(Collected data)
◆ ◆ ◆ ◆

import Summits.CriticalPhenomena.PercolationContinuityZ3.Theorems.PercAnnulusCrossingIICKernelFactorisation
import HarnessLib

/-!
# Kesten–Basu–Sapozhnikov IIC scheme in boxes, X: the kernel as an exact sum over the inward data (lane RSW3, p1 gen 3)

builds on p205010 (kernel theorem, internal audit signed; external expert review pending)

Seat `prim-rsw3-p1` (gen 3); LANE-4 blueprint, memo `run/shared/lean/prim/rsw3/P1-QM.md` §13.4 step (3).  Helper file; no definitions, no
sorries; every `p`, `d`.  Notation of parts IV, VIII, IX.  With the inward data `I = (Xs,Ys)` of the shell `(c,s)` ranging over
`𝒟_in = {Xs ⊆ Λ(s−1) ∖ Λ(c)} × {Ys ⊆ ∂ⁱⁿΛ(c)}` and `GOOD_in = ⋃_I IDAT(I) ∩ ILINK(I)`:
* `crossRatio_le_of_sandwich` — algebra: a kernel `Σ_I f(I) g(I)` with `ϰ·a·b(I) ≤ f(I) ≤ a·b(I)` has cross-ratios `≤ ϰ⁻²`;
* **`sum_real_kernel_eq`** — `Σ_I P(FIRST(H,X;I)) · P(IDAT ∩ ILINK ∩ SECOND(U,R;I) ∩ DAT ∩ LINK') = P(GOOD_in ∩ LEFT(H,X;U,R) ∩ DAT(U,R) ∩ LINK'(U,R))`,
  the KERNEL `M((H,X);(U,R))` of Kesten's scheme (exact; the inward data events are pairwise disjoint).
References: D. Basu, A. Sapozhnikov, ECP 22 (2017) no. 26, §2 (before (2.8)); H. Kesten, PTRF 73 (1986) §2 Lemma (23).
-/

noncomputable section

namespace Summit.CriticalPhenomena.PercolationContinuityZ3.Theorems.Crossing

open MeasureTheory Literature.Probability.Percolation Literature.Probability.LatticeModels
open Literature.Probability.Percolation.DCT16
open Summit.CriticalPhenomena.PercolationContinuityZ3.Theorems.SurfaceTension
open scoped Literature.Probability.Percolation

variable {d : ℕ}

/-! ## Algebra: a kernel sandwiched by a rank-one kernel has bounded cross-ratios -/

/-- If `ϰ·a·b i ≤ f i ≤ a·b i` and `ϰ·a'·b i ≤ f' i ≤ a'·b i` with `g, g', b ≥ 0`, `ϰ, a, a' ≥ 0`, then
`(Σ f g)(Σ f' g') · ϰ² ≤ (Σ f g')(Σ f' g)`. [cite: Kesten1986, §2 Lemma (23)] -/
theorem crossRatio_le_of_sandwich {ι : Type*} (s : Finset ι) {ϰ a a' : ℝ} (hϰ : 0 ≤ ϰ) (ha : 0 ≤ a) (ha' : 0 ≤ a')
    {f f' g g' b : ι → ℝ} (hg : ∀ i ∈ s, 0 ≤ g i) (hg' : ∀ i ∈ s, 0 ≤ g' i) (hb : ∀ i ∈ s, 0 ≤ b i)
    (hf : ∀ i ∈ s, ϰ * a * b i ≤ f i ∧ f i ≤ a * b i) (hf' : ∀ i ∈ s, ϰ * a' * b i ≤ f' i ∧ f' i ≤ a' * b i) :
    ϰ ^ 2 * ((∑ i ∈ s, f i * g i) * (∑ i ∈ s, f' i * g' i)) ≤ (∑ i ∈ s, f i * g' i) * (∑ i ∈ s, f' i * g i) := by
  have h1 : ∑ i ∈ s, f i * g i ≤ a * ∑ i ∈ s, b i * g i := by
    rw [Finset.mul_sum]
    exact Finset.sum_le_sum fun i hi => by
      calc f i * g i ≤ a * b i * g i := mul_le_mul_of_nonneg_right (hf i hi).2 (hg i hi)
        _ = a * (b i * g i) := by ring
  have h2 : ∑ i ∈ s, f' i * g' i ≤ a' * ∑ i ∈ s, b i * g' i := by
    rw [Finset.mul_sum]
    exact Finset.sum_le_sum fun i hi => by
      calc f' i * g' i ≤ a' * b i * g' i := mul_le_mul_of_nonneg_right (hf' i hi).2 (hg' i hi)
        _ = a' * (b i * g' i) := by ring
  have h3 : ϰ * a * ∑ i ∈ s, b i * g' i ≤ ∑ i ∈ s, f i * g' i := by
    rw [Finset.mul_sum]
    exact Finset.sum_le_sum fun i hi => by
      calc ϰ * a * (b i * g' i) = ϰ * a * b i * g' i := by ring
        _ ≤ f i * g' i := mul_le_mul_of_nonneg_right (hf i hi).1 (hg' i hi)
  have h4 : ϰ * a' * ∑ i ∈ s, b i * g i ≤ ∑ i ∈ s, f' i * g i := by
    rw [Finset.mul_sum]
    exact Finset.sum_le_sum fun i hi => by
      calc ϰ * a' * (b i * g i) = ϰ * a' * b i * g i := by ring
        _ ≤ f' i * g i := mul_le_mul_of_nonneg_right (hf' i hi).1 (hg i hi)
  have hB : 0 ≤ ∑ i ∈ s, b i * g i := Finset.sum_nonneg fun i hi => mul_nonneg (hb i hi) (hg i hi)
  have hB' : 0 ≤ ∑ i ∈ s, b i * g' i := Finset.sum_nonneg fun i hi => mul_nonneg (hb i hi) (hg' i hi)
  have hF : 0 ≤ ∑ i ∈ s, f i * g i := Finset.sum_nonneg fun i hi =>
    mul_nonneg ((mul_nonneg (mul_nonneg hϰ ha) (hb i hi)).trans (hf i hi).1) (hg i hi)
  have hF' : 0 ≤ ∑ i ∈ s, f' i * g' i := Finset.sum_nonneg fun i hi =>
    mul_nonneg ((mul_nonneg (mul_nonneg hϰ ha') (hb i hi)).trans (hf' i hi).1) (hg' i hi)
  calc ϰ ^ 2 * ((∑ i ∈ s, f i * g i) * (∑ i ∈ s, f' i * g' i))
      ≤ ϰ ^ 2 * ((a * ∑ i ∈ s, b i * g i) * (a' * ∑ i ∈ s, b i * g' i)) :=
        mul_le_mul_of_nonneg_left (mul_le_mul h1 h2 hF' (mul_nonneg ha hB)) (sq_nonneg ϰ)
    _ = (ϰ * a * ∑ i ∈ s, b i * g' i) * (ϰ * a' * ∑ i ∈ s, b i * g i) := by ring
    _ ≤ (∑ i ∈ s, f i * g' i) * (∑ i ∈ s, f' i * g i) :=
        mul_le_mul h3 h4 (mul_nonneg (mul_nonneg hϰ ha') hB) ((mul_nonneg (mul_nonneg hϰ ha) hB').trans h3)

/-! ## The kernel as an exact sum over the inward data -/

/-- **The kernel of Kesten's scheme, summed over the inward data** (exact): see the module docstring.
[cite: BasuSapozhnikov2017ECP, §2 (display before (2.8))] -/
theorem sum_real_kernel_eq (p : unitInterval) {c s a b : ℕ} (hc : 1 ≤ c) (hcs : c + 2 ≤ s) (hsa : s ≤ a) (hab : a ≤ b)
    {H X U R : Finset (Site d)} (hH : H ⊆ box d (c - 1)) (hX : X ⊆ box d (c - 1))
    (hUa : box d a ⊆ U) (hUb : U ⊆ box d b) (hR : R ⊆ box d (b + 1)) (hRb : ∀ r ∈ R, r ∉ box d b) :
    ∑ I ∈ (box d (s - 1) \ box d c).powerset ×ˢ (innerBoundary (zdGraph d) (box d c)).powerset,
        (bondPercolation (zdGraph d) p).real {ω : BondConfig (Site d) | ∃ x ∈ X, ∃ y ∈ I.2,
            ω ∈ openConnIn ((↑(box d s) : Set (Site d)) \ (↑(I.1 ∪ innerBoundary (zdGraph d) (box d s)) ∪ ↑H)) x y} *
        (bondPercolation (zdGraph d) p).real
          ({ω : BondConfig (Site d) | ω ∩ (↑((box d s).sym2) : Set (Sym2 (Site d))) ∈
              explEvent ((↑(box d (s - 1)) : Set (Site d))ᶜ) ((↑(box d (s - 1)) : Set (Site d)) \ ↑(box d c))
                ((↑(box d (s - 1)) : Set (Site d))ᶜ ∪ ↑I.1) ↑I.2} ∩
           {ω : BondConfig (Site d) | ∀ y ∈ I.2, ∀ y' ∈ I.2, ∀ z ∈ I.1 ∪ innerBoundary (zdGraph d) (box d s),
              ∀ z' ∈ I.1 ∪ innerBoundary (zdGraph d) (box d s), s(z, y) ∈ ω → s(z', y') ∈ ω →
              ω ∈ openConnIn (↑(I.1 ∪ innerBoundary (zdGraph d) (box d s)) : Set (Site d)) z z'} ∩
           {ω : BondConfig (Site d) | ∃ y ∈ I.2, ∃ z ∈ I.1 ∪ innerBoundary (zdGraph d) (box d s), s(z, y) ∈ ω ∧
              ∃ r ∈ R, ∃ v ∈ U,
                ω ∈ openConnIn ((↑(I.1 ∪ innerBoundary (zdGraph d) (box d s)) : Set (Site d)) ∪ (↑U \ ↑(box d s))) z v ∧ s(v, r) ∈ ω} ∩
           {ω : BondConfig (Site d) | ω ∩ (↑((box d (b + 1)).sym2) : Set (Sym2 (Site d))) ∈
              explEvent (↑(box d a) : Set (Site d)) ((↑(box d b) : Set (Site d)) \ ↑(box d a)) ↑U ↑R} ∩
           {ω : BondConfig (Site d) | ∀ r ∈ R, ∀ r' ∈ R, ∃ v ∈ U, ∃ v' ∈ U,
              s(v, r) ∈ ω ∧ s(v', r') ∈ ω ∧ ω ∈ openConnIn ((↑U : Set (Site d)) \ ↑(box d (a - 1))) v v'}) =
      (bondPercolation (zdGraph d) p).real
        ((⋃ I ∈ (box d (s - 1) \ box d c).powerset ×ˢ (innerBoundary (zdGraph d) (box d c)).powerset,
            ({ω : BondConfig (Site d) | ω ∩ (↑((box d s).sym2) : Set (Sym2 (Site d))) ∈
                explEvent ((↑(box d (s - 1)) : Set (Site d))ᶜ) ((↑(box d (s - 1)) : Set (Site d)) \ ↑(box d c))
                  ((↑(box d (s - 1)) : Set (Site d))ᶜ ∪ ↑I.1) ↑I.2} ∩
             {ω : BondConfig (Site d) | ∀ y ∈ I.2, ∀ y' ∈ I.2, ∀ z ∈ I.1 ∪ innerBoundary (zdGraph d) (box d s),
                ∀ z' ∈ I.1 ∪ innerBoundary (zdGraph d) (box d s), s(z, y) ∈ ω → s(z', y') ∈ ω →
                ω ∈ openConnIn (↑(I.1 ∪ innerBoundary (zdGraph d) (box d s)) : Set (Site d)) z z'})) ∩
          ({ω : BondConfig (Site d) | ∃ x ∈ X, ∃ r ∈ R, ∃ v ∈ U, ω ∈ openConnIn ((↑U : Set (Site d)) \ ↑H) x v ∧ s(v, r) ∈ ω} ∩
           {ω : BondConfig (Site d) | ω ∩ (↑((box d (b + 1)).sym2) : Set (Sym2 (Site d))) ∈
              explEvent (↑(box d a) : Set (Site d)) ((↑(box d b) : Set (Site d)) \ ↑(box d a)) ↑U ↑R} ∩
           {ω : BondConfig (Site d) | ∀ r ∈ R, ∀ r' ∈ R, ∃ v ∈ U, ∃ v' ∈ U,
              s(v, r) ∈ ω ∧ s(v', r') ∈ ω ∧ ω ∈ openConnIn ((↑U : Set (Site d)) \ ↑(box d (a - 1))) v v'})) := by
  classical
  set μ := bondPercolation (zdGraph d) p with hμ
  set 𝒟 := (box d (s - 1) \ box d c).powerset ×ˢ (innerBoundary (zdGraph d) (box d c)).powerset with h𝒟
  set In' : Set (Site d) := (↑(box d (s - 1)) : Set (Site d))ᶜ with hIn'
  set Blk' : Set (Site d) := (↑(box d (s - 1)) : Set (Site d)) \ ↑(box d c) with hBlk'
  set IDAT : Finset (Site d) × Finset (Site d) → Set (BondConfig (Site d)) := fun I =>
    {ω | ω ∩ (↑((box d s).sym2) : Set (Sym2 (Site d))) ∈ explEvent In' Blk' (In' ∪ ↑I.1) ↑I.2} with hIDAT
  set ILINK : Finset (Site d) × Finset (Site d) → Set (BondConfig (Site d)) := fun I =>
    {ω | ∀ y ∈ I.2, ∀ y' ∈ I.2, ∀ z ∈ I.1 ∪ innerBoundary (zdGraph d) (box d s),
      ∀ z' ∈ I.1 ∪ innerBoundary (zdGraph d) (box d s), s(z, y) ∈ ω → s(z', y') ∈ ω →
      ω ∈ openConnIn (↑(I.1 ∪ innerBoundary (zdGraph d) (box d s)) : Set (Site d)) z z'} with hILINK
  set FIRST : Finset (Site d) × Finset (Site d) → Set (BondConfig (Site d)) := fun I =>
    {ω | ∃ x ∈ X, ∃ y ∈ I.2, ω ∈ openConnIn ((↑(box d s) : Set (Site d)) \ (↑(I.1 ∪ innerBoundary (zdGraph d) (box d s)) ∪ ↑H)) x y}
    with hFIRST
  set SECOND : Finset (Site d) × Finset (Site d) → Set (BondConfig (Site d)) := fun I =>
    {ω | ∃ y ∈ I.2, ∃ z ∈ I.1 ∪ innerBoundary (zdGraph d) (box d s), s(z, y) ∈ ω ∧ ∃ r ∈ R, ∃ v ∈ U,
      ω ∈ openConnIn ((↑(I.1 ∪ innerBoundary (zdGraph d) (box d s)) : Set (Site d)) ∪ (↑U \ ↑(box d s))) z v ∧ s(v, r) ∈ ω}
    with hSECOND
  set LEFT := {ω : BondConfig (Site d) | ∃ x ∈ X, ∃ r ∈ R, ∃ v ∈ U, ω ∈ openConnIn ((↑U : Set (Site d)) \ ↑H) x v ∧ s(v, r) ∈ ω}
    with hLEFT
  set DAT := {ω : BondConfig (Site d) | ω ∩ (↑((box d (b + 1)).sym2) : Set (Sym2 (Site d))) ∈
    explEvent (↑(box d a) : Set (Site d)) ((↑(box d b) : Set (Site d)) \ ↑(box d a)) ↑U ↑R} with hDAT
  set LINK := {ω : BondConfig (Site d) | ∀ r ∈ R, ∀ r' ∈ R, ∃ v ∈ U, ∃ v' ∈ U,
    s(v, r) ∈ ω ∧ s(v', r') ∈ ω ∧ ω ∈ openConnIn ((↑U : Set (Site d)) \ ↑(box d (a - 1))) v v'} with hLINK
  have hmem𝒟 : ∀ I ∈ 𝒟, I.1 ⊆ box d (s - 1) \ box d c ∧ I.2 ⊆ innerBoundary (zdGraph d) (box d c) := by
    intro I hI
    rw [h𝒟, Finset.mem_product, Finset.mem_powerset, Finset.mem_powerset] at hI
    exact hI
  -- finite determining sets, measurability
  have hTfin : ∀ I : Finset (Site d) × Finset (Site d),
      {e : Sym2 (Site d) | e ∈ (↑((box d s).sym2) : Set (Sym2 (Site d))) ∧
        ∃ v ∈ (↑(I.1 ∪ innerBoundary (zdGraph d) (box d s)) : Set (Site d)), v ∈ e} ⊆
        ↑(((box d s).sym2).filter (fun e => ∃ v ∈ I.1 ∪ innerBoundary (zdGraph d) (box d s), v ∈ e)) := by
    rintro I e ⟨he, v, hv, hve⟩
    rw [Finset.coe_filter]
    exact ⟨Finset.mem_coe.1 he, v, Finset.mem_coe.1 hv, hve⟩
  have hTU : {e : Sym2 (Site d) | e ∈ (↑((box d (b + 1)).sym2) : Set (Sym2 (Site d))) ∧ ∃ u ∈ (↑U : Set (Site d)), u ∈ e} ⊆
      ↑(((box d (b + 1)).sym2).filter (fun e => ∃ u ∈ U, u ∈ e)) := by
    rintro e ⟨he, u, hu, hue⟩
    rw [Finset.coe_filter]
    exact ⟨Finset.mem_coe.1 he, u, Finset.mem_coe.1 hu, hue⟩
  have hKmeas : MeasurableSet (LEFT ∩ DAT ∩ LINK) :=
    ((((determinedBy_leftHX (H := H) (X := X) hUb hR).mono hTU).measurableSet_of_finset).inter
      (((determinedBy_dat a b U R).mono hTU).measurableSet_of_finset)).inter
      (((determinedBy_link' (a := a) hUb hR).mono hTU).measurableSet_of_finset)
  have hpiece_meas : ∀ I ∈ 𝒟, MeasurableSet (IDAT I ∩ ILINK I ∩ (LEFT ∩ DAT ∩ LINK)) := by
    intro I hI
    obtain ⟨hXs, hYs⟩ := hmem𝒟 I hI
    exact ((((determinedBy_idat (c := c) (by omega : 1 ≤ s) I.1 I.2).mono (hTfin I)).measurableSet_of_finset).inter
      (((determinedBy_ilink (by omega : c ≤ s) hXs hYs).mono (hTfin I)).measurableSet_of_finset)).inter hKmeas
  -- the inward data events are pairwise disjoint
  have hdisj : Set.PairwiseDisjoint (↑𝒟 : Set (Finset (Site d) × Finset (Site d)))
      (fun I => IDAT I ∩ ILINK I ∩ (LEFT ∩ DAT ∩ LINK)) := by
    intro I hI I' hI' hne
    refine Set.disjoint_left.2 fun ω h1 h2 => hne ?_
    have hsub : ∀ J ∈ (↑𝒟 : Set (Finset (Site d) × Finset (Site d))), ∀ x ∈ J.1, x ∉ In' := by
      intro J hJ x hx hxIn
      exact hxIn (Finset.mem_coe.2 (Finset.mem_sdiff.1 ((hmem𝒟 J hJ).1 hx)).1)
    have hne' : (In' ∪ (↑I.1 : Set (Site d)), (↑I.2 : Set (Site d))) ≠ (In' ∪ ↑I'.1, ↑I'.2) := by
      intro heq
      apply hne
      have h1' : I.1 = I'.1 := by
        have hU : In' ∪ (↑I.1 : Set (Site d)) = In' ∪ ↑I'.1 := congrArg Prod.fst heq
        ext x
        constructor
        · intro hx
          have : x ∈ In' ∪ (↑I'.1 : Set (Site d)) := by rw [← hU]; exact Or.inr (Finset.mem_coe.2 hx)
          exact this.elim (fun h => absurd h (hsub I hI x hx)) (fun h => Finset.mem_coe.1 h)
        · intro hx
          have : x ∈ In' ∪ (↑I.1 : Set (Site d)) := by rw [hU]; exact Or.inr (Finset.mem_coe.2 hx)
          exact this.elim (fun h => absurd h (hsub I' hI' x hx)) (fun h => Finset.mem_coe.1 h)
      exact Prod.ext h1' (Finset.coe_injective (congrArg Prod.snd heq))
    exact absurd h2.1.1 (Set.disjoint_left.1 (disjoint_explEvent (In := In') (Blk := Blk') hne') h1.1.1)
  have hsum : ∑ I ∈ 𝒟, μ.real (FIRST I) * μ.real (IDAT I ∩ ILINK I ∩ SECOND I ∩ DAT ∩ LINK) =
      μ.real (⋃ I ∈ 𝒟, (IDAT I ∩ ILINK I ∩ (LEFT ∩ DAT ∩ LINK))) := by
    rw [measureReal_biUnion_finset hdisj hpiece_meas]
    refine Finset.sum_congr rfl fun I hI => ?_
    obtain ⟨hXs, hYs⟩ := hmem𝒟 I hI
    have h := real_kernel_inter_idat_eq_mul p hc hcs hsa hab hH hX hUa hUb hR hRb hXs hYs
    rw [show IDAT I ∩ ILINK I ∩ (LEFT ∩ DAT ∩ LINK) = IDAT I ∩ ILINK I ∩ LEFT ∩ DAT ∩ LINK by
      simp only [Set.inter_assoc]]
    exact h.symm
  have hset : (⋃ I ∈ 𝒟, (IDAT I ∩ ILINK I ∩ (LEFT ∩ DAT ∩ LINK))) = (⋃ I ∈ 𝒟, (IDAT I ∩ ILINK I)) ∩ (LEFT ∩ DAT ∩ LINK) := by
    ext ω
    simp only [Set.mem_iUnion, Set.mem_inter_iff, exists_prop]
    constructor
    · rintro ⟨I, hI, ⟨hD, hL⟩, hK⟩
      exact ⟨⟨I, hI, hD, hL⟩, hK⟩
    · rintro ⟨⟨I, hI, hD, hL⟩, hK⟩
      exact ⟨I, hI, ⟨hD, hL⟩, hK⟩
  show ∑ I ∈ 𝒟, μ.real (FIRST I) * μ.real (IDAT I ∩ ILINK I ∩ SECOND I ∩ DAT ∩ LINK) =
    μ.real ((⋃ I ∈ 𝒟, (IDAT I ∩ ILINK I)) ∩ (LEFT ∩ DAT ∩ LINK))
  rw [hsum, hset]

end Summit.CriticalPhenomena.PercolationContinuityZ3.Theorems.Crossing

end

◆ ◆ ◆ ◆

* [Exercise prompt]: Pull out all lines from the entries above in which the word "events" appears.

* [Answer to the exercise]:
  the KERNEL `M((H,X);(U,R))` of Kesten's scheme (exact; the inward data events are pairwise disjoint).
  -- the inward data events are pairwise disjoint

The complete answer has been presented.